==== Task input ====

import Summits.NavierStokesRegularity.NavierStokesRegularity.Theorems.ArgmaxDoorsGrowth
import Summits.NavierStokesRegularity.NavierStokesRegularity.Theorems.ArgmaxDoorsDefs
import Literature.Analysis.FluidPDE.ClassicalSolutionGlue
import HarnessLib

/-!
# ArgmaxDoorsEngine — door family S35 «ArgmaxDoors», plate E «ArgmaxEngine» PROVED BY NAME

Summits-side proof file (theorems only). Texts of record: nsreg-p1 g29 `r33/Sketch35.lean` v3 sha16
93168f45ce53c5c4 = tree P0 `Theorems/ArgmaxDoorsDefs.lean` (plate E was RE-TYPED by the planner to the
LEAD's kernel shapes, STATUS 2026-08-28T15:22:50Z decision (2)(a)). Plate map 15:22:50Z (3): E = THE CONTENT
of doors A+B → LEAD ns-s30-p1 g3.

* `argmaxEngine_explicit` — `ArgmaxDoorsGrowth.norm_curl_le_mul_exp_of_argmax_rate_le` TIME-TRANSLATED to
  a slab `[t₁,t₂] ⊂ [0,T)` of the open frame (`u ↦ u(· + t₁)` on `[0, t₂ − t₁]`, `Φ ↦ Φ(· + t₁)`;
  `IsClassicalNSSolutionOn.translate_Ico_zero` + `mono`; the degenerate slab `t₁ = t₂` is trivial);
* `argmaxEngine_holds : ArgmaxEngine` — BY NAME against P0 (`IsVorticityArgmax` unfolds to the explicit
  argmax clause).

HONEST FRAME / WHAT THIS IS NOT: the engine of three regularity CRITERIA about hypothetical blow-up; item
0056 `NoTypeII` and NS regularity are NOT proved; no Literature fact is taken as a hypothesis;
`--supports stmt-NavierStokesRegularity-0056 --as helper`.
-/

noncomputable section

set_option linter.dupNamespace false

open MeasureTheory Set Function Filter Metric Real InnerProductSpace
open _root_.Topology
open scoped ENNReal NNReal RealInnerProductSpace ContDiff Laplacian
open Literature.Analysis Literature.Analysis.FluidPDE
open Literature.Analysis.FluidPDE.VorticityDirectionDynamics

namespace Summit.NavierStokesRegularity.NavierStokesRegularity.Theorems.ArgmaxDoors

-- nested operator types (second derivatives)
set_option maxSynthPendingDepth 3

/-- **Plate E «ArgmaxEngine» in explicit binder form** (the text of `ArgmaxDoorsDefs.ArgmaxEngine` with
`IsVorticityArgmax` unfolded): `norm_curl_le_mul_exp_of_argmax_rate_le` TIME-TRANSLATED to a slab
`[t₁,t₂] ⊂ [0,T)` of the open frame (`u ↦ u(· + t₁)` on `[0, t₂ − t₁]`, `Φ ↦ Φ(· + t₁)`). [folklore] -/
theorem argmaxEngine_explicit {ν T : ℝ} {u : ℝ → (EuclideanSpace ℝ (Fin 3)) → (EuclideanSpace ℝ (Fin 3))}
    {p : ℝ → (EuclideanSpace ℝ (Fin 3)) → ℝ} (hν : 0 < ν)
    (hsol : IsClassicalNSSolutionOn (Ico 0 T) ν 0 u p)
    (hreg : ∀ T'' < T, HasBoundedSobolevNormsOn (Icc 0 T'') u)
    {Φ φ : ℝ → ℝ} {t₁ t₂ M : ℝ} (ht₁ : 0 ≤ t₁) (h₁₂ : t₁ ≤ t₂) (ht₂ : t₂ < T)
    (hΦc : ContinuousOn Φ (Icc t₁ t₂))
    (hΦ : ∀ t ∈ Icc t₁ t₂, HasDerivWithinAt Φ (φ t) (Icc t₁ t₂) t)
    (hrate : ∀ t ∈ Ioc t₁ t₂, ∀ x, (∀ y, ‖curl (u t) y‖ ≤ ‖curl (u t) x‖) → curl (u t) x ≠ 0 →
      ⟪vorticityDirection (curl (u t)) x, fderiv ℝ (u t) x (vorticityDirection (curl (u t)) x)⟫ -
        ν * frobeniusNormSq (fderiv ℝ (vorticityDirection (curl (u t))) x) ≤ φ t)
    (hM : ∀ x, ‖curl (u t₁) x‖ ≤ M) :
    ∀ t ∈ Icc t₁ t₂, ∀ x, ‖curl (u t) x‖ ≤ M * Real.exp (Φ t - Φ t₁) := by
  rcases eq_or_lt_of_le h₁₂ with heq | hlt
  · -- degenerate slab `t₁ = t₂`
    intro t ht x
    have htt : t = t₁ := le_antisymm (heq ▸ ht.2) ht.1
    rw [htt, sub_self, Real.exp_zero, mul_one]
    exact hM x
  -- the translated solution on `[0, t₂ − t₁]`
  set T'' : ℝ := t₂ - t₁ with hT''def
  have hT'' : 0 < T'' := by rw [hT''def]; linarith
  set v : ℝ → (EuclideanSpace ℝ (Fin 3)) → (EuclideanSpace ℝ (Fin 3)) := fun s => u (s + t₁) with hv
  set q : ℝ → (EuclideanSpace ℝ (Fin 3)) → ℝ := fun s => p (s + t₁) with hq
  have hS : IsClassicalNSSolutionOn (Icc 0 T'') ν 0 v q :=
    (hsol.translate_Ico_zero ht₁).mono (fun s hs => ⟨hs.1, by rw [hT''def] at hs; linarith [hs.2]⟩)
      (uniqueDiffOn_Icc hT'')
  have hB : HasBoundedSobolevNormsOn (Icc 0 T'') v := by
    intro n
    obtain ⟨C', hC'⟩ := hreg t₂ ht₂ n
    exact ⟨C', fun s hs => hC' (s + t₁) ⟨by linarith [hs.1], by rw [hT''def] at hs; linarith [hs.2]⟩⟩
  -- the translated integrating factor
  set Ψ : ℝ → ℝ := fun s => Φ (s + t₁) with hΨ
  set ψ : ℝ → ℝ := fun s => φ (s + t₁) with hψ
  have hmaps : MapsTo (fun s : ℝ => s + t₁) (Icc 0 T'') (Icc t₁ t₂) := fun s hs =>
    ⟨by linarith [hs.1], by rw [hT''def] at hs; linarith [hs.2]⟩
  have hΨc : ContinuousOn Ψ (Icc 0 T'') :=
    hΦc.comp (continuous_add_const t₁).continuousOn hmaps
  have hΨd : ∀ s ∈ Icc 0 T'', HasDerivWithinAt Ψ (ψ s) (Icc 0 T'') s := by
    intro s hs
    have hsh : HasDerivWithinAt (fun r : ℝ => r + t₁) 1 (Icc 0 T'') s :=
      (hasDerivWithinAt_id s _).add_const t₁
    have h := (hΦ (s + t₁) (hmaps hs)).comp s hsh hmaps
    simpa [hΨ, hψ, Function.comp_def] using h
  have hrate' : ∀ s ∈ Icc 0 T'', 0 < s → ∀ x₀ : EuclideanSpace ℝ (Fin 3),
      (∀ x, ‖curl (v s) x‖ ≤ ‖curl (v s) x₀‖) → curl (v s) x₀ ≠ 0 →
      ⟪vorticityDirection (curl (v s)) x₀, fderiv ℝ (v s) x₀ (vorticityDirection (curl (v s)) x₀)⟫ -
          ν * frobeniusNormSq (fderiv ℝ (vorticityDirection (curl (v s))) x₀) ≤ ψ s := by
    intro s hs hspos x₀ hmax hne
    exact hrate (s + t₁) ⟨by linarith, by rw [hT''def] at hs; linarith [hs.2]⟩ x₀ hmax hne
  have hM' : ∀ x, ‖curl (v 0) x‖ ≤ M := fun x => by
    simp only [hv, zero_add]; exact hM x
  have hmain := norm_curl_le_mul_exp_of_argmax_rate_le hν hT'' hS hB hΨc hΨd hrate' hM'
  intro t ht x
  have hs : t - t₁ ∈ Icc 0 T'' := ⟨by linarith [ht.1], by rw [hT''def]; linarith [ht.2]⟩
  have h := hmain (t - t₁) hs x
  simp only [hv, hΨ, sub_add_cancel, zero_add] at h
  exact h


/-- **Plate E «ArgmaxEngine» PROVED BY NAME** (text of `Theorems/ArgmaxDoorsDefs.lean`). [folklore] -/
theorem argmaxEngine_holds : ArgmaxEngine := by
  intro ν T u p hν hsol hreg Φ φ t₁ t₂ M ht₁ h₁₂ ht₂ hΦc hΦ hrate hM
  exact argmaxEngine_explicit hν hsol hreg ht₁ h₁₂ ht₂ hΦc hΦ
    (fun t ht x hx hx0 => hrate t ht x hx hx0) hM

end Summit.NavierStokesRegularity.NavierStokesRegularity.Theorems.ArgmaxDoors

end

====

◆ **Task instructions**: In how many lines of the listing does the word "ArgmaxDoorsDefs" appear? Give the number by itself.

◆ **Expected answer**: 4